I've been trying for the last three or four years to judge all things by Scripture. I'm the first to admit I'm doing a horrible job of walking it out. It doesn't take long talking to me to see a whole lot of faults. And it might surprise people who actually know me to realize they probably don't see me at my worst. And the flesh in us is such that even the effort to judge all things by the Word of God is an occasion for arrogance.

But I can't see that there is another option. If God hasn't spoken, nothing matters. If He has, nothing else matters. I think this is really the bottom line. It's possible to wrest the Scriptures to our own destruction, but it requires effort: "wrest" is an active verb. On the other hand, the Scripture is able to make us wise to salvation.

"[A]ll who are in Asia, of whom is Phygellus and Hermogenes, have turned away from me" (2 Timothy 1:15). I'm no Paul, but it looks like the path is a lonely one. I'm reminded of the Lord Jesus' words: "Woe, when all men speak well of you, for after this manner did their fathers to the false prophets" (Luke 6:26).

And that brings me to the question I have asked time and again for the last year. If I really held the faith once delivered to the saints, would I be welcome in any church? If I were to walk like the Apostles walked (and that's a big "if"), would any church want me there Sunday morning?


EPIMENOS said...

What were the 2 instances of Paul being "wrong"?

clumsy ox said...

The first is Acts 23:1--5. Paul railed against the high priest. When they struck him, he acknowledged he was in the wrong.
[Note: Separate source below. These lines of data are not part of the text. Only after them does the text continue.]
import Summits.KontsevichZagierPeriods.KontsevichZagierPeriods.Theses.ComplexOrientations
import Summits.KontsevichZagierPeriods.KontsevichZagierPeriods.Theorems.HermiteRigidityGenusTwoCycleTransferPushforwardDimOne
import Literature.NumberTheory.Transcendental.KZCalculusProofs
import Literature.NumberTheory.Transcendental.KZSemiCanonicalReductionProofs

/-!
# Crux `OrientationKernel` (stmt-KontsevichZagierPeriods-11367), line `birth`: same-dimension tools of
the Kontsevich–Zagier calculus in dimension one

Support file for the necessity theorem `OrientationKernel → AbelContraction.ReductionToDimensionOne`
(file `ComplexOrientationsOrientationKernelReductionNecessity.lean`). The calculus of moves
(`Literature.NumberTheory.Transcendental.KZ`) merges two representations only one dimension UP
(`KZ.IntegralRep.exists_of_add_of_sub_of_mem_relations`: slabs at disjoint levels). To read the
hypothesis of `ReductionToDimensionOne` — "`R` contains `[r] − [r']` for all equal-valued
ONE-dimensional `r, r'`" — on an arbitrary `ℤ`-combination of one-dimensional classes one needs a
merge INSIDE dimension one, for representations whose domains may be unbounded (e.g. the Cauchy
relators of route ComplexOrientations live on `ℝ = Set.univ`). This file supplies it:

* `exists_split_zero` — rule (1a): `[σ, f] ≡ [σ ∩ {t ≥ 0}, f] + [σ ∩ {t < 0}, f]`;
* `exists_chart` — rule (2) along the rational chart `t ↦ t / (1 + ε t)` (`ε = ±1`, on the half-line
  `ε t ≥ 0`), an instance of the landed one-dimensional push-forward
  `HermiteRigidity.GenusTwoCycleTransfer.stub_pushforwardDimOne` (inverse chart `u ↦ u / (1 − ε u)`);
* `exists_isBounded_sub_mem_relations_one` — **bounded normal form in dimension one**: every
  `r : IntegralRep 1` is congruent modulo `KZ.relations` to ONE representation with domain inside
  `(−1, 1)` (split at `0`, push the two halves into `[0, 1)` and `(−1, 0)`, glue by rule (1a));
* `exists_add_sub_mem_relations_one` — **merging in dimension one**: `[a] + [b] ≡ [c]` (bounded
  normal forms, translate the second by `2` — rule (2), `KZ.exists_translate` — and glue);
* `exists_pair_of_mem_closure_one` — every element of the subgroup generated by the one-dimensional
  classes is `≡ [a] − [b]` with `a, b` one-dimensional (`AddSubgroup.closure_induction`).

Only proved tree API is used (rules (1a), (2) and their packaged forms); no definitions, no named
facts, no transcendence input.

References: M. Kontsevich, D. Zagier, *Periods* (2001), §1.2, rules (1), (2); J. Viu-Sos,
*A semi-canonical reduction for periods of Kontsevich–Zagier*, Int. J. Number Theory 17 (2021),
Thm. 2.1 (compactification of the domain by charts of the projective line).
-/

noncomputable section

open Set MeasureTheory
open Literature.NumberTheory.Transcendental Literature.ModelTheory.ExponentialFields
open Summit.KontsevichZagierPeriods.HermiteRigidity.GenusTwoCycleTransfer (stub_pushforwardDimOne)

namespace Summit.KontsevichZagierPeriods.ComplexOrientations.OrientationKernel

/-- **Splitting a one-dimensional representation at the origin** (rule (1a)): `[σ, f]` minus its
restrictions to `σ ∩ {t ≥ 0}` and `σ ∩ {t < 0}` is a single domain-additivity move (the two pieces
are disjoint). [Kontsevich–Zagier 2001, §1.2, rule (1)] -/
theorem exists_split_zero (r : KZ.IntegralRep 1) :
    ∃ r₁ r₂ : KZ.IntegralRep 1, r₁.domain = r.domain ∩ {p | 0 ≤ p 0} ∧
      r₂.domain = r.domain ∩ {p | p 0 < 0} ∧ r₁.integrand = r.integrand ∧
      r₂.integrand = r.integrand ∧ KZ.of r - KZ.of r₁ - KZ.of r₂ ∈ KZ.domainAddRel := by
  have h1 : IsSemialgebraic ℚ {p : Fin 1 → ℝ | 0 ≤ p 0} := by
    simpa using isSemialgebraic_setOf_eval_nonneg (k := ℚ) (R := ℝ) (MvPolynomial.X (0 : Fin 1))
  have h2 : IsSemialgebraic ℚ {p : Fin 1 → ℝ | p 0 < 0} := by
    simpa using isSemialgebraic_setOf_eval_lt (k := ℚ) (R := ℝ) (MvPolynomial.X (0 : Fin 1)) 0
  set r₁ : KZ.IntegralRep 1 :=
    r.restrict _ (r.isSemialgebraic_domain.inter h1) inter_subset_left with hr₁
  set r₂ : KZ.IntegralRep 1 :=
    r.restrict _ (r.isSemialgebraic_domain.inter h2) inter_subset_left with hr₂
  refine ⟨r₁, r₂, rfl, rfl, rfl, rfl, ?_⟩
  refine ⟨1, r, r₁, r₂, ?_, ?_, fun _ _ => rfl, fun _ _ => rfl, rfl⟩
  · show r.domain = (r.domain ∩ {p | 0 ≤ p 0}) ∪ (r.domain ∩ {p | p 0 < 0})
    ext p
    simp only [mem_union, mem_inter_iff, mem_setOf_eq]
    constructor
    · intro hp
      rcases le_or_gt 0 (p 0) with h | h
      · exact Or.inl ⟨hp, h⟩
      · exact Or.inr ⟨hp, h⟩
    · rintro (⟨hp, -⟩ | ⟨hp, -⟩) <;> exact hp
  · show volume ((r.domain ∩ {p : Fin 1 → ℝ | 0 ≤ p 0}) ∩ (r.domain ∩ {p : Fin 1 → ℝ | p 0 < 0})) = 0
    have : (r.domain ∩ {p : Fin 1 → ℝ | 0 ≤ p 0}) ∩ (r.domain ∩ {p : Fin 1 → ℝ | p 0 < 0}) = ∅ := by
      ext p
      simp only [mem_inter_iff, mem_setOf_eq, mem_empty_iff_false, iff_false, not_and, not_lt]
      intro h _
      exact h.2
    rw [this, measure_empty]

/-- **The rational chart of a half-line** (rule (2)). For a rational `ε` (used with `ε = ±1`) and a
one-dimensional representation `r` whose domain lies in `{t | ε t ≥ 0}`, there is a representation
`s` with domain the image of `r.domain` under `t ↦ t / (1 + ε t)` such that `[r] − [s]` is a single
change-of-variables move — the one-dimensional push-forward `stub_pushforwardDimOne` along
`φ(t) = t / (1 + ε t)` (derivative `1 / (1 + ε t)² ≠ 0`, inverse chart `u ↦ u / (1 − ε u)`, all
rational over `ℚ`). [Kontsevich–Zagier 2001, §1.2, rule (2); Viu-Sos 2021, Thm. 2.1] -/
theorem exists_chart (r : KZ.IntegralRep 1) (ε : ℚ) (hr : ∀ p ∈ r.domain, 0 ≤ (ε : ℝ) * p 0) :
    ∃ s : KZ.IntegralRep 1,
      s.domain = (fun p : Fin 1 → ℝ => fun _ : Fin 1 => p 0 / (1 + (ε : ℝ) * p 0)) '' r.domain ∧
      KZ.of r - KZ.of s ∈ KZ.changeOfVariablesRel := by
  have hσ : IsSemialgebraic ℚ r.domain := r.isSemialgebraic_domain
  have hpos : ∀ p ∈ r.domain, 0 < 1 + (ε : ℝ) * p 0 := fun p hp => by
    have := hr p hp
    linarith
  -- the chart, its derivative and its inverse
  set φ : ℝ → ℝ := fun t => t / (1 + (ε : ℝ) * t) with hφ_def
  set φ' : ℝ → ℝ := fun t => 1 / (1 + (ε : ℝ) * t) ^ 2 with hφ'_def
  set G : (Fin 1 → ℝ) → (Fin 1 → ℝ) := fun q _ => q 0 / (1 - (ε : ℝ) * q 0) with hG_def
  -- semialgebraicity of `φ` and `φ'` on the domain (quotients of polynomials over `ℚ`)
  have hφ : IsSemialgebraicFunOn ℚ r.domain (fun p => φ (p 0)) := by
    refine (isSemialgebraicFunOn_aeval_div_aeval hσ (MvPolynomial.X 0)
      (1 + MvPolynomial.C ε * MvPolynomial.X 0) fun p hp => ?_).congr fun p _ => ?_
    · simp only [map_add, map_one, map_mul, MvPolynomial.aeval_C, MvPolynomial.aeval_X, eq_ratCast]
      exact (hpos p hp).ne'
    · simp only [map_add, map_one, map_mul, MvPolynomial.aeval_C, MvPolynomial.aeval_X, eq_ratCast,
        hφ_def]
  have hφ' : IsSemialgebraicFunOn ℚ r.domain (fun p => φ' (p 0)) := by
    refine (isSemialgebraicFunOn_aeval_div_aeval hσ (1 : MvPolynomial (Fin 1) ℚ)
      ((1 + MvPolynomial.C ε * MvPolynomial.X 0) ^ 2) fun p hp => ?_).congr fun p _ => ?_
    · simp only [map_pow, map_add, map_one, map_mul, MvPolynomial.aeval_C, MvPolynomial.aeval_X,
        eq_ratCast]
      exact pow_ne_zero 2 (hpos p hp).ne'
    · simp only [map_pow, map_add, map_one, map_mul, MvPolynomial.aeval_C, MvPolynomial.aeval_X,
        eq_ratCast, hφ'_def]
  -- the derivative
  have hder : ∀ p ∈ r.domain, HasDerivAt φ (φ' (p 0)) (p 0) := fun p hp => by
    have h1 : HasDerivAt (fun y : ℝ => 1 + (ε : ℝ) * y) (ε : ℝ) (p 0) := by
      simpa using ((hasDerivAt_id (p 0)).const_mul (ε : ℝ)).const_add 1
    have h2 : HasDerivAt (fun y : ℝ => y / (1 + (ε : ℝ) * y))
        ((1 * (1 + (ε : ℝ) * p 0) - p 0 * (ε : ℝ)) / (1 + (ε : ℝ) * p 0) ^ 2) (p 0) :=
      (hasDerivAt_id' (p 0)).div h1 (hpos p hp).ne'
    refine h2.congr_deriv ?_
    show _ = (1 : ℝ) / (1 + (ε : ℝ) * p 0) ^ 2
    congr 1
    ring
  have hne : ∀ p ∈ r.domain, φ' (p 0) ≠ 0 := fun p hp =>
    div_ne_zero one_ne_zero (pow_ne_zero 2 (hpos p hp).ne')
  -- the image and the inverse chart
  set Φ : (Fin 1 → ℝ) → (Fin 1 → ℝ) := fun p _ => φ (p 0) with hΦ_def
  have hΦsa : IsSemialgebraicMapOn ℚ r.domain Φ := IsSemialgebraicMapOn.of_forall hσ fun _ => hφ
  have hT : IsSemialgebraic ℚ (Φ '' r.domain) :=
    IsSemialgebraicMapOn.isSemialgebraic_image_holds hΦsa subset_rfl hσ
  have hkey : ∀ p ∈ r.domain, (1 : ℝ) - (ε : ℝ) * (p 0 / (1 + (ε : ℝ) * p 0)) = 1 / (1 + (ε : ℝ) * p 0) :=
    fun p hp => by
    have hD := (hpos p hp).ne'
    field_simp
    ring
  have hden : ∀ q ∈ Φ '' r.domain, 1 - (ε : ℝ) * q 0 ≠ 0 := by
    rintro _ ⟨p, hp, rfl⟩
    show (1 : ℝ) - (ε : ℝ) * (p 0 / (1 + (ε : ℝ) * p 0)) ≠ 0
    rw [hkey p hp]
    exact div_ne_zero one_ne_zero (hpos p hp).ne'
  have hG : IsSemialgebraicMapOn ℚ (Φ '' r.domain) G := by
    refine IsSemialgebraicMapOn.of_forall hT fun _ => ?_
    refine (isSemialgebraicFunOn_aeval_div_aeval hT (MvPolynomial.X 0)
      (1 - MvPolynomial.C ε * MvPolynomial.X 0) fun q hq => ?_).congr fun q _ => ?_
    · simp only [map_sub, map_one, map_mul, MvPolynomial.aeval_C, MvPolynomial.aeval_X, eq_ratCast]
      exact hden q hq
    · simp only [map_sub, map_one, map_mul, MvPolynomial.aeval_C, MvPolynomial.aeval_X, eq_ratCast,
        hG_def]
  have hGφ : ∀ p ∈ r.domain, G (fun _ => φ (p 0)) = p := fun p hp => by
    have hD := (hpos p hp).ne'
    funext i
    rw [Subsingleton.elim i 0]
    show p 0 / (1 + (ε : ℝ) * p 0) / (1 - (ε : ℝ) * (p 0 / (1 + (ε : ℝ) * p 0))) = p 0
    rw [hkey p hp, div_div_div_cancel_right₀ hD, div_one]
  obtain ⟨s, hsd, -, hmove⟩ := stub_pushforwardDimOne r φ φ' G hφ hφ' hder hne hG hGφ
  exact ⟨s, hsd, hmove⟩

/-- **Bounded normal form in dimension one.** Every one-dimensional representation `r` is
congruent modulo `KZ.relations` to a representation `s` whose domain lies in the open interval
`(−1, 1)`: split `r` at the origin (rule (1a)), push the non-negative half into `[0, 1)` along
`t ↦ t / (1 + t)` and the negative half into `(−1, 0)` along `t ↦ t / (1 − t)` (rule (2),
`exists_chart`), and glue the two disjoint images (rule (1a)).
[Kontsevich–Zagier 2001, §1.2, rules (1), (2); Viu-Sos 2021, Thm. 2.1] -/
theorem exists_isBounded_sub_mem_relations_one (r : KZ.IntegralRep 1) :
    ∃ s : KZ.IntegralRep 1, s.domain ⊆ {q | -1 < q 0 ∧ q 0 < 1} ∧
      KZ.of r - KZ.of s ∈ KZ.relations := by
  obtain ⟨r₁, r₂, hd₁, hd₂, -, -, hsplit⟩ := exists_split_zero r
  obtain ⟨s₁, hs₁, hm₁⟩ := exists_chart r₁ 1 fun p hp => by
    rw [hd₁] at hp
    simpa using hp.2
  obtain ⟨s₂, hs₂, hm₂⟩ := exists_chart r₂ (-1) fun p hp => by
    rw [hd₂] at hp
    have : p 0 < 0 := hp.2
    push_cast
    linarith
  -- location of the two images
  have hloc₁ : ∀ q ∈ s₁.domain, 0 ≤ q 0 ∧ q 0 < 1 := by
    rw [hs₁]
    rintro _ ⟨p, hp, rfl⟩
    rw [hd₁] at hp
    have h0 : 0 ≤ p 0 := hp.2
    push_cast
    refine ⟨by positivity, ?_⟩
    rw [div_lt_one (by linarith)]
    linarith
  have hloc₂ : ∀ q ∈ s₂.domain, -1 < q 0 ∧ q 0 < 0 := by
    rw [hs₂]
    rintro _ ⟨p, hp, rfl⟩
    rw [hd₂] at hp
    have h0 : p 0 < 0 := hp.2
    push_cast
    have hD : 0 < 1 + (-1 : ℝ) * p 0 := by linarith
    constructor
    · rw [lt_div_iff₀ hD]
      linarith
    · exact div_neg_of_neg_of_pos h0 hD
  have hdisj : Disjoint s₁.domain s₂.domain := Set.disjoint_left.2 fun q h₁ h₂ => by
    have := (hloc₁ q h₁).1
    have := (hloc₂ q h₂).2
    linarith
  refine ⟨s₁.glue s₂ hdisj, ?_, ?_⟩
  · rintro q (hq | hq)
    · have := hloc₁ q hq
      exact ⟨by linarith [this.1], this.2⟩
    · have := hloc₂ q hq
      exact ⟨this.1, by linarith [this.2]⟩
  · have hglue := KZ.domainAddRel_subset_relations
      (KZ.IntegralRep.of_glue_sub_sub_mem_domainAddRel s₁ s₂ hdisj)
    have : KZ.of r - KZ.of (s₁.glue s₂ hdisj) = (KZ.of r - KZ.of r₁ - KZ.of r₂) +
        (KZ.of r₁ - KZ.of s₁) + (KZ.of r₂ - KZ.of s₂) -
        (KZ.of (s₁.glue s₂ hdisj) - KZ.of s₁ - KZ.of s₂) := by
      abel
    rw [this]
    exact KZ.relations.sub_mem (KZ.relations.add_mem (KZ.relations.add_mem
      (KZ.domainAddRel_subset_relations hsplit) (KZ.changeOfVariablesRel_subset_relations hm₁))
      (KZ.changeOfVariablesRel_subset_relations hm₂)) hglue

/-- **Merging in dimension one.** Any two one-dimensional representations `a`, `b` merge into one
modulo `KZ.relations`: `[a] + [b] − [c] ∈ KZ.relations` for some `c : IntegralRep 1`. Put both in
bounded normal form inside `(−1, 1)` (`exists_isBounded_sub_mem_relations_one`), translate the
second by `2` (rule (2), `KZ.exists_translate`) so that it lives in `(1, 3)`, and glue (rule (1a)).
[Kontsevich–Zagier 2001, §1.2, rules (1), (2)] -/
theorem exists_add_sub_mem_relations_one (a b : KZ.IntegralRep 1) :
    ∃ c : KZ.IntegralRep 1, KZ.of a + KZ.of b - KZ.of c ∈ KZ.relations := by
  obtain ⟨a', ha', ea⟩ := exists_isBounded_sub_mem_relations_one a
  obtain ⟨b', hb', eb⟩ := exists_isBounded_sub_mem_relations_one b
  obtain ⟨b'', hb''d, -, et⟩ := KZ.exists_translate b' (fun _ => (2 : ℚ))
  have hloc : ∀ q ∈ b''.domain, 1 < q 0 := fun q hq => by
    rw [hb''d] at hq
    have h := (hb' hq).1
    simp only [Pi.sub_apply, Rat.cast_ofNat] at h
    linarith
  have hdisj : Disjoint a'.domain b''.domain := Set.disjoint_left.2 fun q h₁ h₂ => by
    have := (ha' h₁).2
    have := hloc q h₂
    linarith
  refine ⟨a'.glue b'' hdisj, ?_⟩
  have hglue := KZ.domainAddRel_subset_relations
    (KZ.IntegralRep.of_glue_sub_sub_mem_domainAddRel a' b'' hdisj)
  have : KZ.of a + KZ.of b - KZ.of (a'.glue b'' hdisj) = (KZ.of a - KZ.of a') + (KZ.of b - KZ.of b') +
      (KZ.of b' - KZ.of b'') - (KZ.of (a'.glue b'' hdisj) - KZ.of a' - KZ.of b'') := by
    abel
  rw [this]
  exact KZ.relations.sub_mem (KZ.relations.add_mem (KZ.relations.add_mem ea eb)
    (KZ.changeOfVariablesRel_subset_relations et)) hglue

/-- **The subgroup generated by the one-dimensional classes consists of pairs.** Every element of
`AddSubgroup.closure {[s] | s : IntegralRep 1}` is congruent modulo `KZ.relations` to a difference
`[a] − [b]` of two one-dimensional classes: `0 ≡ [∅] − [∅]`, `[s] ≡ [s] − [∅]`
(`KZ.IntegralRep.of_empty_mem_relations`), negation swaps, and sums merge by
`exists_add_sub_mem_relations_one`. [Kontsevich–Zagier 2001, §1.2] -/
theorem exists_pair_of_mem_closure_one :
    ∀ c ∈ AddSubgroup.closure (Set.range fun s : KZ.IntegralRep 1 => KZ.of s),
      ∃ a b : KZ.IntegralRep 1, c - (KZ.of a - KZ.of b) ∈ KZ.relations := by
  intro c hc
  induction hc using AddSubgroup.closure_induction with
  | mem x hx =>
    obtain ⟨s, rfl⟩ := hx
    refine ⟨s, KZ.IntegralRep.empty 1, ?_⟩
    have : KZ.of s - (KZ.of s - KZ.of (KZ.IntegralRep.empty 1)) = KZ.of (KZ.IntegralRep.empty 1) := by
      abel
    rw [this]
    exact KZ.IntegralRep.of_empty_mem_relations
  | zero =>
    refine ⟨KZ.IntegralRep.empty 1, KZ.IntegralRep.empty 1, ?_⟩
    simp
  | add x y _ _ hx hy =>
    obtain ⟨a₁, b₁, e₁⟩ := hx
    obtain ⟨a₂, b₂, e₂⟩ := hy
    obtain ⟨a, ea⟩ := exists_add_sub_mem_relations_one a₁ a₂
    obtain ⟨b, eb⟩ := exists_add_sub_mem_relations_one b₁ b₂
    refine ⟨a, b, ?_⟩
    have : x + y - (KZ.of a - KZ.of b) = (x - (KZ.of a₁ - KZ.of b₁)) + (y - (KZ.of a₂ - KZ.of b₂)) +
        (KZ.of a₁ + KZ.of a₂ - KZ.of a) - (KZ.of b₁ + KZ.of b₂ - KZ.of b) := by
      abel
    rw [this]
    exact KZ.relations.sub_mem (KZ.relations.add_mem (KZ.relations.add_mem e₁ e₂) ea) eb
  | neg x _ hx =>
    obtain ⟨a, b, e⟩ := hx
    refine ⟨b, a, ?_⟩
    have : -x - (KZ.of b - KZ.of a) = -(x - (KZ.of a - KZ.of b)) := by abel
    rw [this]
    exact KZ.relations.neg_mem e

end Summit.KontsevichZagierPeriods.ComplexOrientations.OrientationKernel

end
The second is his appeal to Caesar in Acts 24. I realize I'm in a minority here, but I've examined this one time and again, and I keep concluding that he should have left well enough alone. In Acts 26:32, Agrippa tells Festus that Paul ought to have been released, except he had appealed to Caesar.

My point, of course, is that the command to "follow me" was not unqualified. He said "as I follow Christ".